■ **What you need to do**:
Search the material below for "products" and copy every line where it occurs.

■ **Material provided**:
import Summits.CriticalPhenomena.PercolationContinuityZ3.Theorems.PercNearOneGluingNoHeavyLowerTailSahiTangentScaling

/-!
# `NoHeavyLowerTail` (crux stmt-CriticalPhenomena-4575), Sahi programme: the PAIR COEFFICIENTS `ψ_{i,j}(s)` of the coin expansion of
# Sahi's `E_n` (companion `…SahiTangentPairExpansion`): definitions, nonnegativity, and the two recursion identities (I1), (I2)

Support file (Sahi cell, seat `prim-sahi-p1`, generation 51; `--supports stmt-CriticalPhenomena-4575`).  Bookkeeping definitions (`ascR`,
`pairCoeff`, `cT`, `cF`, `cbf`, `pairTerm`, `pairSum`) and pure proofs; no `sorry`, standard axioms.

CONTENT.  For the coin expansion (proved in `…SahiTangentPairExpansion`)
`E_n^{B_s⊗μ}(ε ? g¹ : g⁰) = Σ_{π} Σ_{Ψ ⊆ blocks(π)} ψ_{|Ψ|,|π|−|Ψ|}(s) · Π_{B∈Ψ} (E(g¹|_B) − E(g⁰|_B)) · Π_{B∉Ψ} E(g⁰|_B)`
this file supplies:
* §1 the ascending products `ascR a j = a(a+1)⋯(a+j−1)` (shift and Pascal rules) and the coefficients
  `ψ_{i,j}(s)` = `pairCoeff s i j`: `ψ_{0,j} = [j=1]`, `ψ_{1,j} = [j=0]·s`, `ψ_{i+2,j} = φ_{i+2}(s)·(i+1)(i+2)⋯(i+j)` with `φ` = `scalingCoeff`
  of `…SahiTangentScaling`; **all `ψ_{i,j}(s) ≥ 0` for `0 ≤ s ≤ 1`** (`pairCoeff_nonneg`); and the identities that close the Lieb–Sahi
  recursion, for `(i,j) ≠ (0,0)`:
  (I1) `ψ_{i+1,j} − i·ψ_{i,j} − j·ψ_{i+1,j−1} = −s·ψ_{i,j}`,  (I2) `ψ_{i,j+1} − ψ_{i+1,j} − j·ψ_{i,j} + j·ψ_{i+1,j−1} = −(1−s)·ψ_{i,j}`;
* §2 colourings `χ : blocks → Bool` of an ordered finpartition (`cT`/`cF` = number of `true`/`false` blocks, their behaviour under
  `Fin.cons` and under recolouring one block), the coloured block factor `cbf` (`Δ_B = E(g¹|_B) − E(g⁰|_B)` on `true` blocks,
  `E(g⁰|_B)` on `false` blocks, block functionals `blockE` of `…SahiTangentScaling`), the summand `pairTerm` and the sum `pairSum`;
* §3 the block of `0` in `c.extendMiddle k₀` expanded by the Lieb–Sahi recursion (`blockE_extendMiddle_self_expand`).
Series-level mechanism: [Sahi2008, proof of Thm. 1, eq. (12)] `(1 − G¹)^s(1 − G⁰)^{1−s}` and Sahi's two binomial sign computations.
Nothing conjectural is asserted. [this work]
-/

namespace Summit.CriticalPhenomena.PercolationContinuityZ3.Theorems.SahiTangent

open Finset Function Literature.Combinatorics.Sahi2008
open scoped BigOperators

noncomputable section

variable {α : Type*} [Fintype α]

/-! ### §1 Ascending products and the pair coefficients `ψ_{i,j}(s)` -/

/-- The ascending product `a(a+1)⋯(a+j−1)` as a real number (`ascR a 0 = 1`). [folklore] -/
def ascR (a : ℕ) : ℕ → ℝ
  | 0 => 1
  | j + 1 => ascR a j * ((a : ℝ) + j)

/-- `ascR a 0 = 1`. [folklore] -/
theorem ascR_zero (a : ℕ) : ascR a 0 = 1 := rfl

/-- `ascR a (j+1) = ascR a j · (a + j)`. [folklore] -/
theorem ascR_succ (a j : ℕ) : ascR a (j + 1) = ascR a j * ((a : ℝ) + j) := rfl

/-- Shift: `a·(a+1)⋯(a+j) = a · [(a+1)⋯(a+j)]`. [folklore] -/
theorem ascR_succ_eq_mul (a : ℕ) : ∀ j : ℕ, ascR a (j + 1) = (a : ℝ) * ascR (a + 1) j
  | 0 => by rw [ascR_succ, ascR_zero, ascR_zero]; push_cast; ring
  | j + 1 => by rw [ascR_succ, ascR_succ_eq_mul a j, ascR_succ]; push_cast; ring

/-- Pascal rule for ascending products: `(a+1)^{(j+1)} = (j+1)·(a+1)^{(j)} + a^{(j+1)}`. [folklore] -/
theorem ascR_pascal (a j : ℕ) : ascR (a + 1) (j + 1) = ((j : ℝ) + 1) * ascR (a + 1) j + ascR a (j + 1) := by
  rw [ascR_succ, ascR_succ_eq_mul]; push_cast; ring

/-- `ascR a j ≥ 0`. [folklore] -/
theorem ascR_nonneg (a : ℕ) : ∀ j : ℕ, 0 ≤ ascR a j
  | 0 => by rw [ascR_zero]; exact zero_le_one
  | j + 1 => by rw [ascR_succ]; exact mul_nonneg (ascR_nonneg a j) (by positivity)

/-- The pair coefficients `ψ_{i,j}(s)`: `ψ_{0,j} = [j = 1]`, `ψ_{1,j} = [j = 0]·s`, `ψ_{i+2,j} = φ_{i+2}(s)·(i+1)(i+2)⋯(i+j)`. [this work] -/
def pairCoeff (s : ℝ) : ℕ → ℕ → ℝ
  | 0, j => if j = 1 then 1 else 0
  | 1, j => if j = 0 then s else 0
  | i + 2, j => scalingCoeff s (i + 2) * ascR (i + 1) j

/-- `ψ_{0,j} = [j = 1]`. [this work] -/
theorem pairCoeff_zero_left (s : ℝ) (j : ℕ) : pairCoeff s 0 j = if j = 1 then 1 else 0 := rfl

/-- `ψ_{1,j} = [j = 0]·s`. [this work] -/
theorem pairCoeff_one_left (s : ℝ) (j : ℕ) : pairCoeff s 1 j = if j = 0 then s else 0 := rfl

/-- `ψ_{i+2,j} = φ_{i+2}(s)·(i+1)⋯(i+j)`. [this work] -/
theorem pairCoeff_add_two (s : ℝ) (i j : ℕ) : pairCoeff s (i + 2) j = scalingCoeff s (i + 2) * ascR (i + 1) j := rfl

/-- All pair coefficients are nonnegative for `0 ≤ s ≤ 1`. [this work] -/
theorem pairCoeff_nonneg {s : ℝ} (hs0 : 0 ≤ s) (hs1 : s ≤ 1) : ∀ i j : ℕ, 0 ≤ pairCoeff s i j
  | 0, j => by rw [pairCoeff_zero_left]; split_ifs <;> norm_num
  | 1, j => by rw [pairCoeff_one_left]; split_ifs; exacts [hs0, le_rfl]
  | i + 2, j => by rw [pairCoeff_add_two]; exact mul_nonneg (scalingCoeff_succ_nonneg hs0 hs1 (i + 1)) (ascR_nonneg _ j)

/-- The key step for `i ≥ 2`: `ψ_{a+3,j} − j·ψ_{a+3,j−1} = (a + 2 − s)·ψ_{a+2,j}`. [this work] -/
theorem pairCoeff_step (s : ℝ) (a : ℕ) : ∀ j : ℕ,
    pairCoeff s (a + 3) j - (j : ℝ) * pairCoeff s (a + 3) (j - 1) = ((a : ℝ) + 2 - s) * pairCoeff s (a + 2) j
  | 0 => by
    rw [show a + 3 = (a + 1) + 2 from rfl, pairCoeff_add_two, pairCoeff_add_two, ascR_zero, ascR_zero,
      show a + 1 + 2 = (a + 2) + 1 from rfl, scalingCoeff_succ]
    push_cast; ring
  | j + 1 => by
    rw [show a + 3 = (a + 1) + 2 from rfl, pairCoeff_add_two, pairCoeff_add_two, Nat.add_sub_cancel, pairCoeff_add_two,
      show a + 1 + 1 = a + 2 from rfl, ascR_pascal, show a + 1 + 2 = (a + 2) + 1 from rfl, scalingCoeff_succ]
    push_cast; ring

/-- **(I1)** `ψ_{i+1,j} − i·ψ_{i,j} − j·ψ_{i+1,j−1} = −s·ψ_{i,j}` for `(i,j) ≠ (0,0)`. [this work] -/
theorem pairCoeff_I1 (s : ℝ) : ∀ i j : ℕ, ¬(i = 0 ∧ j = 0) →
    pairCoeff s (i + 1) j - (i : ℝ) * pairCoeff s i j - (j : ℝ) * pairCoeff s (i + 1) (j - 1) = -s * pairCoeff s i j
  | 0, 0, h => (h ⟨rfl, rfl⟩).elim
  | 0, 1, _ => by simp [pairCoeff_one_left, pairCoeff_zero_left]
  | 0, j + 2, _ => by
    have e1 : pairCoeff s (0 + 1) (j + 2) = 0 := by rw [pairCoeff_one_left, if_neg (by omega)]
    have e2 : pairCoeff s 0 (j + 2) = 0 := by rw [pairCoeff_zero_left, if_neg (by omega)]
    have e3 : pairCoeff s (0 + 1) (j + 2 - 1) = 0 := by rw [pairCoeff_one_left, if_neg (by omega)]
    rw [e1, e2, e3]
    ring
  | 1, 0, _ => by
    rw [show (1 : ℕ) + 1 = 0 + 2 from rfl, pairCoeff_add_two, ascR_zero, pairCoeff_one_left, if_pos rfl, scalingCoeff_two]
    push_cast; ring
  | 1, j + 1, _ => by
    rw [show (1 : ℕ) + 1 = 0 + 2 from rfl, pairCoeff_add_two, pairCoeff_add_two, Nat.add_sub_cancel, pairCoeff_one_left,
      if_neg (by omega), ascR_succ]
    push_cast; ring
  | a + 2, j, _ => by
    have h := pairCoeff_step s a j
    rw [show a + 2 + 1 = a + 3 from rfl]
    push_cast
    linear_combination h

/-- **(I2)** `ψ_{i,j+1} − ψ_{i+1,j} − j·ψ_{i,j} + j·ψ_{i+1,j−1} = −(1−s)·ψ_{i,j}` for `(i,j) ≠ (0,0)`. [this work] -/
theorem pairCoeff_I2 (s : ℝ) : ∀ i j : ℕ, ¬(i = 0 ∧ j = 0) →
    pairCoeff s i (j + 1) - pairCoeff s (i + 1) j - (j : ℝ) * pairCoeff s i j + (j : ℝ) * pairCoeff s (i + 1) (j - 1) =
      -(1 - s) * pairCoeff s i j
  | 0, 0, h => (h ⟨rfl, rfl⟩).elim
  | 0, 1, _ => by
    have e1 : pairCoeff s 0 (1 + 1) = 0 := by rw [pairCoeff_zero_left, if_neg (by omega)]
    have e2 : pairCoeff s (0 + 1) 1 = 0 := by rw [pairCoeff_one_left, if_neg (by omega)]
    have e3 : pairCoeff s 0 1 = 1 := by rw [pairCoeff_zero_left, if_pos rfl]
    have e4 : pairCoeff s (0 + 1) (1 - 1) = s := by rw [pairCoeff_one_left, if_pos rfl]
    rw [e1, e2, e3, e4]
    push_cast; ring
  | 0, j + 2, _ => by
    have e1 : pairCoeff s 0 (j + 2 + 1) = 0 := by rw [pairCoeff_zero_left, if_neg (by omega)]
    have e2 : pairCoeff s (0 + 1) (j + 2) = 0 := by rw [pairCoeff_one_left, if_neg (by omega)]
    have e3 : pairCoeff s 0 (j + 2) = 0 := by rw [pairCoeff_zero_left, if_neg (by omega)]
    have e4 : pairCoeff s (0 + 1) (j + 2 - 1) = 0 := by rw [pairCoeff_one_left, if_neg (by omega)]
    rw [e1, e2, e3, e4]
    ring
  | 1, 0, _ => by
    rw [show (1 : ℕ) + 1 = 0 + 2 from rfl, pairCoeff_add_two, ascR_zero, pairCoeff_one_left, pairCoeff_one_left, if_neg (by omega),
      if_pos rfl, scalingCoeff_two]
    push_cast; ring
  | 1, j + 1, _ => by
    rw [show (1 : ℕ) + 1 = 0 + 2 from rfl, pairCoeff_add_two, pairCoeff_add_two, Nat.add_sub_cancel, pairCoeff_one_left,
      pairCoeff_one_left, if_neg (by omega), if_neg (by omega), ascR_succ]
    push_cast; ring
  | a + 2, j, _ => by
    have h := pairCoeff_step s a j
    have e : pairCoeff s (a + 2) (j + 1) = ((a : ℝ) + 1 + j) * pairCoeff s (a + 2) j := by
      rw [pairCoeff_add_two, pairCoeff_add_two, ascR_succ]; push_cast; ring
    rw [show a + 2 + 1 = a + 3 from rfl]
    linear_combination e - h

/-! ### §2 Colourings of the blocks and the summands -/

variable {n : ℕ}

/-- Number of `true`-coloured (i.e. `Δ`-) blocks of a colouring. [this work] -/
def cT {k : ℕ} (χ : Fin k → Bool) : ℕ := ∑ m, if χ m then 1 else 0

/-- Number of `false`-coloured (i.e. `E(g⁰)`-) blocks of a colouring. [this work] -/
def cF {k : ℕ} (χ : Fin k → Bool) : ℕ := ∑ m, if χ m then 0 else 1

/-- `cT + cF` is the number of blocks. [this work] -/
theorem cT_add_cF {k : ℕ} (χ : Fin k → Bool) : cT χ + cF χ = k := by
  unfold cT cF
  rw [← sum_add_distrib]
  have h : ∀ m : Fin k, ((if χ m then 1 else 0) + (if χ m then 0 else 1) : ℕ) = 1 := fun m => by split_ifs <;> rfl
  simp_rw [h]
  simp

/-- Counting under `Fin.cons true`. [this work] -/
theorem cT_cons_true {k : ℕ} (χ : Fin k → Bool) : cT (Fin.cons true χ : Fin (k + 1) → Bool) = cT χ + 1 := by
  unfold cT; rw [Fin.sum_univ_succ, Fin.cons_zero]; simp only [Fin.cons_succ, if_true]; omega

/-- Counting under `Fin.cons false`. [this work] -/
theorem cT_cons_false {k : ℕ} (χ : Fin k → Bool) : cT (Fin.cons false χ : Fin (k + 1) → Bool) = cT χ := by
  unfold cT; rw [Fin.sum_univ_succ, Fin.cons_zero]; simp only [Fin.cons_succ]; simp

/-- Counting under `Fin.cons true`. [this work] -/
theorem cF_cons_true {k : ℕ} (χ : Fin k → Bool) : cF (Fin.cons true χ : Fin (k + 1) → Bool) = cF χ := by
  unfold cF; rw [Fin.sum_univ_succ, Fin.cons_zero]; simp only [Fin.cons_succ]; simp

/-- Counting under `Fin.cons false`. [this work] -/
theorem cF_cons_false {k : ℕ} (χ : Fin k → Bool) : cF (Fin.cons false χ : Fin (k + 1) → Bool) = cF χ + 1 := by
  unfold cF; rw [Fin.sum_univ_succ, Fin.cons_zero]; simp only [Fin.cons_succ, Bool.false_eq_true, if_false]; omega

/-- Recolouring one `true` block `false` lowers `cT` by one. [this work] -/
theorem cT_update_false {k : ℕ} {χ : Fin k → Bool} {k₀ : Fin k} (h : χ k₀ = true) :
    cT (update χ k₀ false) + 1 = cT χ := by
  unfold cT
  rw [← Finset.add_sum_erase univ _ (mem_univ k₀), ← Finset.add_sum_erase univ (fun m => if χ m = true then 1 else 0) (mem_univ k₀),
    update_self, h]
  simp only [Bool.false_eq_true, if_false, if_true, zero_add]
  rw [add_comm]
  congr 1
  exact sum_congr rfl fun m hm => by rw [update_of_ne (ne_of_mem_erase hm)]

/-- … and raises `cF` by one. [this work] -/
theorem cF_update_false {k : ℕ} {χ : Fin k → Bool} {k₀ : Fin k} (h : χ k₀ = true) :
    cF (update χ k₀ false) = cF χ + 1 := by
  unfold cF
  rw [← Finset.add_sum_erase univ _ (mem_univ k₀), ← Finset.add_sum_erase univ (fun m => if χ m = true then 0 else 1) (mem_univ k₀),
    update_self, h]
  simp only [Bool.false_eq_true, if_false, if_true, zero_add]
  rw [add_comm]
  congr 1
  exact sum_congr rfl fun m hm => by rw [update_of_ne (ne_of_mem_erase hm)]

/-- `cF` as a real sum of indicators of the `false` blocks. [this work] -/
theorem cF_cast {k : ℕ} (χ : Fin k → Bool) : (cF χ : ℝ) = ∑ m, if χ m then (0 : ℝ) else 1 := by
  unfold cF; push_cast; exact sum_congr rfl fun m _ => by split_ifs <;> simp

/-- `cT` as a real sum of indicators of the `true` blocks. [this work] -/
theorem cT_cast {k : ℕ} (χ : Fin k → Bool) : (cT χ : ℝ) = ∑ m, if χ m then (1 : ℝ) else 0 := by
  unfold cT; push_cast; exact sum_congr rfl fun m _ => by split_ifs <;> simp

/-- The coloured block factor: `Δ_B = E(g¹|_B) − E(g⁰|_B)` on a `true` block, `E(g⁰|_B)` on a `false` block. [this work] -/
def cbf (μ : α → ℝ) (g₁ g₀ : Fin n → α → ℝ) (c : OrderedFinpartition n) (χ : Fin c.length → Bool) (m : Fin c.length) : ℝ :=
  if χ m then blockE μ g₁ c m - blockE μ g₀ c m else blockE μ g₀ c m

/-- The summand `ψ_{cT,cF}(s) · Π_m cbf` of the pair expansion for one (set partition, colouring). [this work] -/
def pairTerm (μ : α → ℝ) (s : ℝ) (g₁ g₀ : Fin n → α → ℝ) (c : OrderedFinpartition n) (χ : Fin c.length → Bool) : ℝ :=
  pairCoeff s (cT χ) (cF χ) * ∏ m : Fin c.length, cbf μ g₁ g₀ c χ m

/-- The pair expansion `Σ_c Σ_χ pairTerm`. [this work] -/
def pairSum (μ : α → ℝ) (s : ℝ) (n : ℕ) (g₁ g₀ : Fin n → α → ℝ) : ℝ :=
  ∑ c : OrderedFinpartition n, ∑ χ : Fin c.length → Bool, pairTerm μ s g₁ g₀ c χ

/-! ### §3 Block bookkeeping (one family) -/

/-- The block of `0` in `c.extendMiddle k₀`, expanded by the Lieb–Sahi recursion: `Σ_j E(block with slot j absorbing G_0) −
E(block)·E(G_0)`. [this work] -/
theorem blockE_extendMiddle_self_expand (μ : α → ℝ) (G : Fin (n + 1) → α → ℝ) (c : OrderedFinpartition n) (k₀ : Fin c.length) :
    blockE μ G (c.extendMiddle k₀) k₀ =
      (∑ j : Fin (c.partSize k₀), sahiE μ (c.partSize k₀)
          (update (fun r => Fin.tail G (c.emb k₀ r)) j ((fun r : Fin (c.partSize k₀) => Fin.tail G (c.emb k₀ r)) j * G 0))) -
        blockE μ (Fin.tail G) c k₀ * ex μ (G 0) := by
  rw [blockE_extendMiddle_self, sahiE_cons_of_pos μ (c.partSize_pos k₀)]
  rfl

end

end Summit.CriticalPhenomena.PercolationContinuityZ3.Theorems.SahiTangent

■ **Answer for this exercise**:
* §1 the ascending products `ascR a j = a(a+1)⋯(a+j−1)` (shift and Pascal rules) and the coefficients
/-! ### §1 Ascending products and the pair coefficients `ψ_{i,j}(s)` -/
/-- Pascal rule for ascending products: `(a+1)^{(j+1)} = (j+1)·(a+1)^{(j)} + a^{(j+1)}`. [folklore] -/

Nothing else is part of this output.